Analysis Principles and Techniques of Hydrogen and Oxygen in NdFeB Permanent Magnets
Principle and technology of oxygen analysis
Commonly used methods for determining oxygen in metals, alloys, rare earth metals and other materials are inert gas protection-pulse heating sample melting-infrared absorption method.
The entire analysis system uses inert gas as the carrier gas, generally high-purity helium or argon, with a purity greater than 99.999%. The sample diameter is limited to Φ8mm, and the sample carrier is a graphite crucible, generally spectral pure graphite. The shape of the graphite crucible varies according to the electrode design of each manufacturer.
First, the graphite crucible is placed between the upper and lower electrodes of the pulse heating furnace, the furnace is closed, and the entire analysis system is flushed with carrier gas (pressure 0.1MPa, flow rate 0.3~0.5L/min). After the prepared sample is weighed, it is added to the sample waiting area through the sample adding device of the instrument.
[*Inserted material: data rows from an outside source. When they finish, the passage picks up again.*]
import Summits.KontsevichZagierPeriods.KontsevichZagierPeriods.Theorems.PlanarSAZylev.Negative.Kit

/-!
# `PlanarSAZylev` (stmt-KontsevichZagierPeriods-9848) — negative side: the clause "modulo null sets" is load-bearing on both sides

* `planarSAZylev_false_exact`: with the null-set clause DELETED (exact equidecomposability of `r`,
  `r'` themselves by one change-of-variables instance) the crux is FALSE: `(0,1)²` vs
  `(0,1)² ∪ {(5,5)}` satisfy the hypothesis (two domain-additivity instances,
  `sq_sub_sqPt_mem_planarGroup`) but are not ONE instance apart — a map differentiable within the
  convex open square has preconnected image, and the first coordinate of `(0,1)² ∪ {(5,5)}` takes
  the values `1/2`, `5`, not `2` (`not_mem_changeOfVariablesRel_sq_sqPt`).
* `planarSAZylev_false_sourceExact`: discarding null sets on the TARGET side only is still false,
  even for the open square as source: `(0,1)²` vs the slit square `(0,1)² ∖ {x = 1/2}`
  (`volume_midLine = 0`, `sq_sub_slit_mem_planarGroup`): a preconnected full-measure image inside
  the slit square has abscissae on one side of `1/2` and misses an open half of area `1/2`.
Refuter, cdisprove cycle 1; kit in `Negative/Kit.lean`.  Everything is `sorry`-free.
[Kontsevich–Zagier 2001 §1.2; Sah 1979 Ch. 1 Thm 3.1 (Zylev)]
-/

noncomputable section

open Set MeasureTheory MvPolynomial
open Literature.NumberTheory.Transcendental Literature.ModelTheory.ExponentialFields
open Summit.KontsevichZagierPeriods.KontsevichZagierPeriods.Theses.SymplecticScissors

namespace Summit.KontsevichZagierPeriods.SymplecticScissors.PlanarSAZylevNegative

open PlanarK0InjectiveNegative (planarGens planarGroup eq_of_of_sub_of_eq
  of_mem_planarGroup_of_volume_eq_zero)

/-! ## §1 Exact equidecomposability fails -/

/-- The hypothesis of the crux holds for `(0,1)²` versus `(0,1)² ∪ {q}` (they differ by the null
region `{q}`: one domain-additivity instance among planar integrand-1 representations plus
`[{q}] ≡ 0`). [folklore] -/
theorem sq_sub_sqPt_mem_planarGroup : KZ.of sqRep - KZ.of sqPtRep ∈ planarGroup := by
  have hg : ∀ s : KZ.IntegralRep 2, (∀ p ∈ s.domain, s.integrand p = 1) →
      KZ.of s ∈ AddSubgroup.closure planarGens :=
    fun s hs => AddSubgroup.subset_closure ⟨s, hs, rfl⟩
  have hsq := hg sqRep (integrand_oneRep_eq_one _ _ _)
  have hpt := hg ptRep (integrand_oneRep_eq_one _ _ _)
  have hsqpt := hg sqPtRep (integrand_oneRep_eq_one _ _ _)
  have h1 : KZ.of sqPtRep - KZ.of sqRep - KZ.of ptRep ∈ planarGroup := by
    refine AddSubgroup.subset_closure ⟨Or.inl ?_, ?_⟩
    · refine ⟨2, sqPtRep, sqRep, ptRep, rfl, ?_, fun _ _ => rfl, fun _ _ => rfl, rfl⟩
      exact measure_mono_null inter_subset_right volume_singleton_qpt
    · exact AddSubgroup.sub_mem _ (AddSubgroup.sub_mem _ hsqpt hsq) hpt
  have h2 : KZ.of ptRep ∈ planarGroup :=
    of_mem_planarGroup_of_volume_eq_zero ptRep (integrand_oneRep_eq_one _ _ _) volume_singleton_qpt
  have : KZ.of sqRep - KZ.of sqPtRep = -(KZ.of ptRep) - (KZ.of sqPtRep - KZ.of sqRep - KZ.of ptRep) := by
    abel
  rw [this]
  exact planarGroup.sub_mem (planarGroup.neg_mem h2) h1

/-- The crux with the null-set clause DELETED: exact equidecomposability of `r` and `r'`
themselves by one change-of-variables instance (stated here only to be negated). -/
def PlanarSAZylevExact : Prop :=
  ∀ r r' : KZ.IntegralRep 2, (∀ p ∈ r.domain, r.integrand p = 1) →
    (∀ p ∈ r'.domain, r'.integrand p = 1) → KZ.of r - KZ.of r' ∈ planarGroup →
    KZ.of r - KZ.of r' ∈ KZ.changeOfVariablesRel

/-- `[(0,1)²] − [(0,1)² ∪ {q}]` is NOT one change-of-variables instance: a map differentiable within
the (convex, hence connected) open square has preconnected image, but the first coordinate of
`(0,1)² ∪ {(5,5)}` takes the values `1/2` and `5` and not `2`. [folklore] -/
theorem not_mem_changeOfVariablesRel_sq_sqPt :
    KZ.of sqRep - KZ.of sqPtRep ∉ KZ.changeOfVariablesRel := by
  rintro ⟨n, ρ, ρ', Φ, Φ', -, hder, -, hdom, -, heq⟩
  have hne : (⟨2, sqRep⟩ : Σ k, KZ.IntegralRep k) ≠ ⟨2, sqPtRep⟩ := by
    intro e
    have hd : sqRep.domain = sqPtRep.domain :=
      congrArg KZ.IntegralRep.domain (eq_of_heq (Sigma.mk.inj_iff.mp e).2)
    exact qpt_not_mem_sq (show qpt ∈ sqRep.domain by rw [hd]; exact Or.inr rfl)
  obtain ⟨h1, h2⟩ := eq_of_of_sub_of_eq hne heq
  cases h1
  cases h2
  have hdom' : sq ∪ {qpt} = Φ '' sq := hdom
  have hcont : ContinuousOn Φ sq := fun x hx => (hder x hx).continuousWithinAt
  have hpre : IsPreconnected ((fun p : Fin 2 → ℝ => p 0) '' (sq ∪ {qpt})) := by
    have h := convex_sq.isPreconnected.image Φ hcont
    rw [← hdom'] at h
    exact h.image _ (continuous_apply 0).continuousOn
  rw [isPreconnected_iff_ordConnected] at hpre
  have hhalf : (1 / 2 : ℝ) ∈ (fun p : Fin 2 → ℝ => p 0) '' (sq ∪ {qpt}) :=
    ⟨fun _ => 1 / 2, Or.inl (mem_sq.mpr fun _ => by norm_num), rfl⟩
  have hfive : (5 : ℝ) ∈ (fun p : Fin 2 → ℝ => p 0) '' (sq ∪ {qpt}) := ⟨qpt, Or.inr rfl, rfl⟩
  have htwo : (2 : ℝ) ∈ (fun p : Fin 2 → ℝ => p 0) '' (sq ∪ {qpt}) :=
    hpre.out hhalf hfive ⟨by norm_num, by norm_num⟩
  obtain ⟨p, hp | hp, hp0⟩ := htwo
  · have := (mem_sq.mp hp 0).2
    dsimp only at hp0
    linarith
  · rw [mem_singleton_iff] at hp
    subst hp
    norm_num [qpt] at hp0

/-- **Any proof must discard null sets**: exact planar Zylev is FALSE (`(0,1)²` vs `(0,1)² ∪ {q}`). [folklore] -/
theorem planarSAZylev_false_exact : ¬ PlanarSAZylevExact := fun h =>
  not_mem_changeOfVariablesRel_sq_sqPt (h _ _ (integrand_oneRep_eq_one _ _ _)
    (integrand_oneRep_eq_one _ _ _) sq_sub_sqPt_mem_planarGroup)

/-! ## §2 Discarding null sets on the target side only is still not enough -/

/-- The vertical line `{x = 1/2}`. [folklore] -/
def midLine : Set (Fin 2 → ℝ) := {x | x 0 = ((1 / 2 : ℚ) : ℝ)}

/-- The vertical line is `ℚ`-semialgebraic. [folklore] -/
theorem isSemialgebraic_midLine : IsSemialgebraic ℚ midLine := isSemialgebraic_coord_eq 0 (1 / 2)

/-- The vertical line is Lebesgue-null (`{1/2} × ℝ`). [folklore] -/
theorem volume_midLine : volume midLine = 0 := by
  have h : midLine = Set.pi univ (Fin.cons ({((1 / 2 : ℚ) : ℝ)} : Set ℝ) (fun _ => univ)) := by
    ext x
    simp [midLine, Set.mem_pi, Fin.forall_fin_succ]
  rw [h, volume_pi, Measure.pi_pi]
  simp [Fin.prod_univ_succ]

/-- The slit square `(0,1)² ∖ {x = 1/2}` (open, two components, full measure in the square). [folklore] -/
def slit : Set (Fin 2 → ℝ) := sq \ midLine

/-- The slit square is `ℚ`-semialgebraic. [folklore] -/
theorem isSemialgebraic_slit : IsSemialgebraic ℚ slit := isSemialgebraic_sq.diff isSemialgebraic_midLine

/-- `[(0,1)² ∖ {x = 1/2}, 1]`. [folklore] -/
def slitRep : KZ.IntegralRep 2 :=
  oneRep slit isSemialgebraic_slit (((measure_mono sdiff_subset).trans_lt (by simp [volume_sq])).ne)

/-- `[(0,1)² ∩ {x = 1/2}, 1]` — the null slit itself. [folklore] -/
def cutRep : KZ.IntegralRep 2 :=
  oneRep (sq ∩ midLine) (isSemialgebraic_sq.inter isSemialgebraic_midLine)
    ((measure_mono_null inter_subset_right volume_midLine).trans_lt ENNReal.zero_lt_top |>.ne)

/-- The hypothesis of the crux holds for `(0,1)²` versus the slit square (one cut along a null line). [folklore] -/
theorem sq_sub_slit_mem_planarGroup : KZ.of sqRep - KZ.of slitRep ∈ planarGroup := by
  have hg : ∀ s : KZ.IntegralRep 2, (∀ p ∈ s.domain, s.integrand p = 1) →
      KZ.of s ∈ AddSubgroup.closure planarGens :=
    fun s hs => AddSubgroup.subset_closure ⟨s, hs, rfl⟩
  have hnull : volume (sq ∩ midLine) = 0 := measure_mono_null inter_subset_right volume_midLine
  have h1 : KZ.of sqRep - KZ.of slitRep - KZ.of cutRep ∈ planarGroup := by
    refine AddSubgroup.subset_closure ⟨Or.inl ?_, ?_⟩
    · refine ⟨2, sqRep, slitRep, cutRep, ?_, ?_, fun _ _ => rfl, fun _ _ => rfl, rfl⟩
      · show sq = sq \ midLine ∪ sq ∩ midLine
        rw [union_comm, inter_union_sdiff]
      · exact measure_mono_null inter_subset_right hnull
    · exact AddSubgroup.sub_mem _ (AddSubgroup.sub_mem _ (hg sqRep (integrand_oneRep_eq_one _ _ _))
        (hg slitRep (integrand_oneRep_eq_one _ _ _))) (hg cutRep (integrand_oneRep_eq_one _ _ _))
  have h2 : KZ.of cutRep ∈ planarGroup :=
    of_mem_planarGroup_of_volume_eq_zero cutRep (integrand_oneRep_eq_one _ _ _) hnull
  have : KZ.of sqRep - KZ.of slitRep = (KZ.of sqRep - KZ.of slitRep - KZ.of cutRep) + KZ.of cutRep := by
    abel
  rw [this]
  exact planarGroup.add_mem h1 h2

/-- The right open half `(1/2,1) × (0,1)` of the square. [folklore] -/
def rightHalf : Set (Fin 2 → ℝ) := Set.pi univ fun i => Ioo ((![1 / 2, 0] : Fin 2 → ℝ) i) 1

/-- The left open half `(0,1/2) × (0,1)` of the square. [folklore] -/
def leftHalf : Set (Fin 2 → ℝ) := Set.pi univ fun i => Ioo 0 ((![1 / 2, 1] : Fin 2 → ℝ) i)

/-- The right half has positive area. [folklore] -/
theorem volume_rightHalf_ne_zero : volume rightHalf ≠ 0 := by
  have := Real.volume_pi_Ioo (a := (![1 / 2, 0] : Fin 2 → ℝ)) (b := fun _ => 1)
  rw [rightHalf, this]
  norm_num [Fin.prod_univ_succ]

/-- The left half has positive area. [folklore] -/
theorem volume_leftHalf_ne_zero : volume leftHalf ≠ 0 := by
  have := Real.volume_pi_Ioo (a := fun _ : Fin 2 => (0 : ℝ)) (b := (![1 / 2, 1] : Fin 2 → ℝ))
  rw [leftHalf, this]
  norm_num [Fin.prod_univ_succ]

/-- Points of the right half: in the square, abscissa `> 1/2`. [folklore] -/
theorem mem_rightHalf {x : Fin 2 → ℝ} (hx : x ∈ rightHalf) : x ∈ sq ∧ (1 / 2 : ℝ) < x 0 := by
  have h0 : x 0 ∈ Ioo ((![1 / 2, 0] : Fin 2 → ℝ) 0) 1 := hx 0 (mem_univ _)
  have h1 : x 1 ∈ Ioo ((![1 / 2, 0] : Fin 2 → ℝ) 1) 1 := hx 1 (mem_univ _)
  simp only [Matrix.cons_val_zero, Matrix.cons_val_one, mem_Ioo] at h0 h1
  exact ⟨mem_sq.mpr (Fin.forall_fin_two.mpr ⟨⟨by linarith [h0.1], h0.2⟩, h1⟩), h0.1⟩

/-- Points of the left half: in the square, abscissa `< 1/2`. [folklore] -/
theorem mem_leftHalf {x : Fin 2 → ℝ} (hx : x ∈ leftHalf) : x ∈ sq ∧ x 0 < (1 / 2 : ℝ) := by
  have h0 : x 0 ∈ Ioo 0 ((![1 / 2, 1] : Fin 2 → ℝ) 0) := hx 0 (mem_univ _)
  have h1 : x 1 ∈ Ioo 0 ((![1 / 2, 1] : Fin 2 → ℝ) 1) := hx 1 (mem_univ _)
  simp only [Matrix.cons_val_zero, Matrix.cons_val_one, mem_Ioo] at h0 h1
  exact ⟨mem_sq.mpr (Fin.forall_fin_two.mpr ⟨⟨h0.1, by linarith [h0.2]⟩, h1⟩), h0.2⟩

/-- The crux with null sets discarded on the TARGET side only (the source representation kept
whole; stated here only to be negated). -/
def PlanarSAZylevSourceExact : Prop :=
  ∀ r r' : KZ.IntegralRep 2, (∀ p ∈ r.domain, r.integrand p = 1) →
    (∀ p ∈ r'.domain, r'.integrand p = 1) → KZ.of r - KZ.of r' ∈ planarGroup →
    ∃ s' : KZ.IntegralRep 2, s'.domain ⊆ r'.domain ∧ volume (r'.domain \ s'.domain) = 0 ∧
      (∀ p ∈ s'.domain, s'.integrand p = 1) ∧ KZ.of r - KZ.of s' ∈ KZ.changeOfVariablesRel

/-- **Null sets must be discarded on the SOURCE side too, even when the source is the open square**:
`(0,1)²` versus the slit square. [folklore] -/
theorem planarSAZylev_false_sourceExact : ¬ PlanarSAZylevSourceExact := by
  intro h
  obtain ⟨s', hs', hnull, -, hcov⟩ := h sqRep slitRep (integrand_oneRep_eq_one _ _ _)
    (integrand_oneRep_eq_one _ _ _) sq_sub_slit_mem_planarGroup
  have hs'' : s'.domain ⊆ slit := hs'
  have hhalf_mem : (fun _ => (1 / 2 : ℝ)) ∈ sq := mem_sq.mpr fun _ => by norm_num
  obtain ⟨n, ρ, ρ', Φ, Φ', -, hder, -, hdom, -, heq⟩ := hcov
  have hne : (⟨2, sqRep⟩ : Σ k, KZ.IntegralRep k) ≠ ⟨2, s'⟩ := by
    intro e
    have hd : sq ⊆ slit := by
      have : sqRep.domain = s'.domain :=
        congrArg KZ.IntegralRep.domain (eq_of_heq (Sigma.mk.inj_iff.mp e).2)
      exact fun x hx => hs'' (this ▸ hx)
    exact (hd hhalf_mem).2 (by simp [midLine])
  obtain ⟨h1, h2⟩ := eq_of_of_sub_of_eq hne heq
  cases h1
  cases h2
  have hdom' : s'.domain = Φ '' sq := hdom
  have hcont : ContinuousOn Φ sq := fun x hx => (hder x hx).continuousWithinAt
  have hpre : IsPreconnected ((fun p : Fin 2 → ℝ => p 0) '' s'.domain) := by
    rw [hdom']
    exact (convex_sq.isPreconnected.image Φ hcont).image _ (continuous_apply 0).continuousOn
  rw [isPreconnected_iff_ordConnected] at hpre
  have havoid : ∀ p ∈ s'.domain, p 0 ≠ 1 / 2 := fun p hp e =>
    (hs'' hp).2 (by simp [midLine, e])
  have hside : (∀ p ∈ s'.domain, p 0 < 1 / 2) ∨ (∀ p ∈ s'.domain, 1 / 2 < p 0) := by
    by_contra hcon
    push Not at hcon
    obtain ⟨⟨a, ha, ha'⟩, ⟨b, hb, hb'⟩⟩ := hcon
    have ha2 : 1 / 2 < a 0 := lt_of_le_of_ne ha' (havoid a ha).symm
    have hb2 : b 0 < 1 / 2 := lt_of_le_of_ne hb' (havoid b hb)
    have hmid : (1 / 2 : ℝ) ∈ (fun p : Fin 2 → ℝ => p 0) '' s'.domain :=
      hpre.out ⟨b, hb, rfl⟩ ⟨a, ha, rfl⟩ ⟨hb2.le, ha2.le⟩
    obtain ⟨p, hp, hp0⟩ := hmid
    exact havoid p hp hp0
  rcases hside with hlt | hgt
  · have hsub : rightHalf ⊆ slitRep.domain \ s'.domain := by
      intro x hx
      obtain ⟨hxsq, hx0⟩ := mem_rightHalf hx
      refine ⟨⟨hxsq, fun e => ?_⟩, fun hxs => ?_⟩
      · simp only [midLine, mem_setOf_eq] at e
        rw [e] at hx0
        norm_num at hx0
      · linarith [hlt x hxs]
    exact volume_rightHalf_ne_zero (measure_mono_null hsub hnull)
  · have hsub : leftHalf ⊆ slitRep.domain \ s'.domain := by
      intro x hx
      obtain ⟨hxsq, hx0⟩ := mem_leftHalf hx
      refine ⟨⟨hxsq, fun e => ?_⟩, fun hxs => ?_⟩
      · simp only [midLine, mem_setOf_eq] at e
        rw [e] at hx0
        norm_num at hx0
      · linarith [hgt x hxs]
    exact volume_leftHalf_ne_zero (measure_mono_null hsub hnull)

end Summit.KontsevichZagierPeriods.SymplecticScissors.PlanarSAZylevNegative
The analysis program first controls the heating of the heating furnace to heat the empty crucible and the system, that is, pretreatment, to remove the background (blank) of the system. This process is called a deoxidation process or a flushing process. The heating conditions are degassing power and degassing time, flushing power and flushing time respectively. The process is to flush the furnace with large air flow, and the general flushing flow rate is 1.8L/min. After degassing and flushing, the system enters a waiting state, and the airflow returns to the normal analysis flow rate. The waiting state stabilizes the state of the infrared detector of the detection unit, that is, eliminates baseline fluctuations caused by air flow switching.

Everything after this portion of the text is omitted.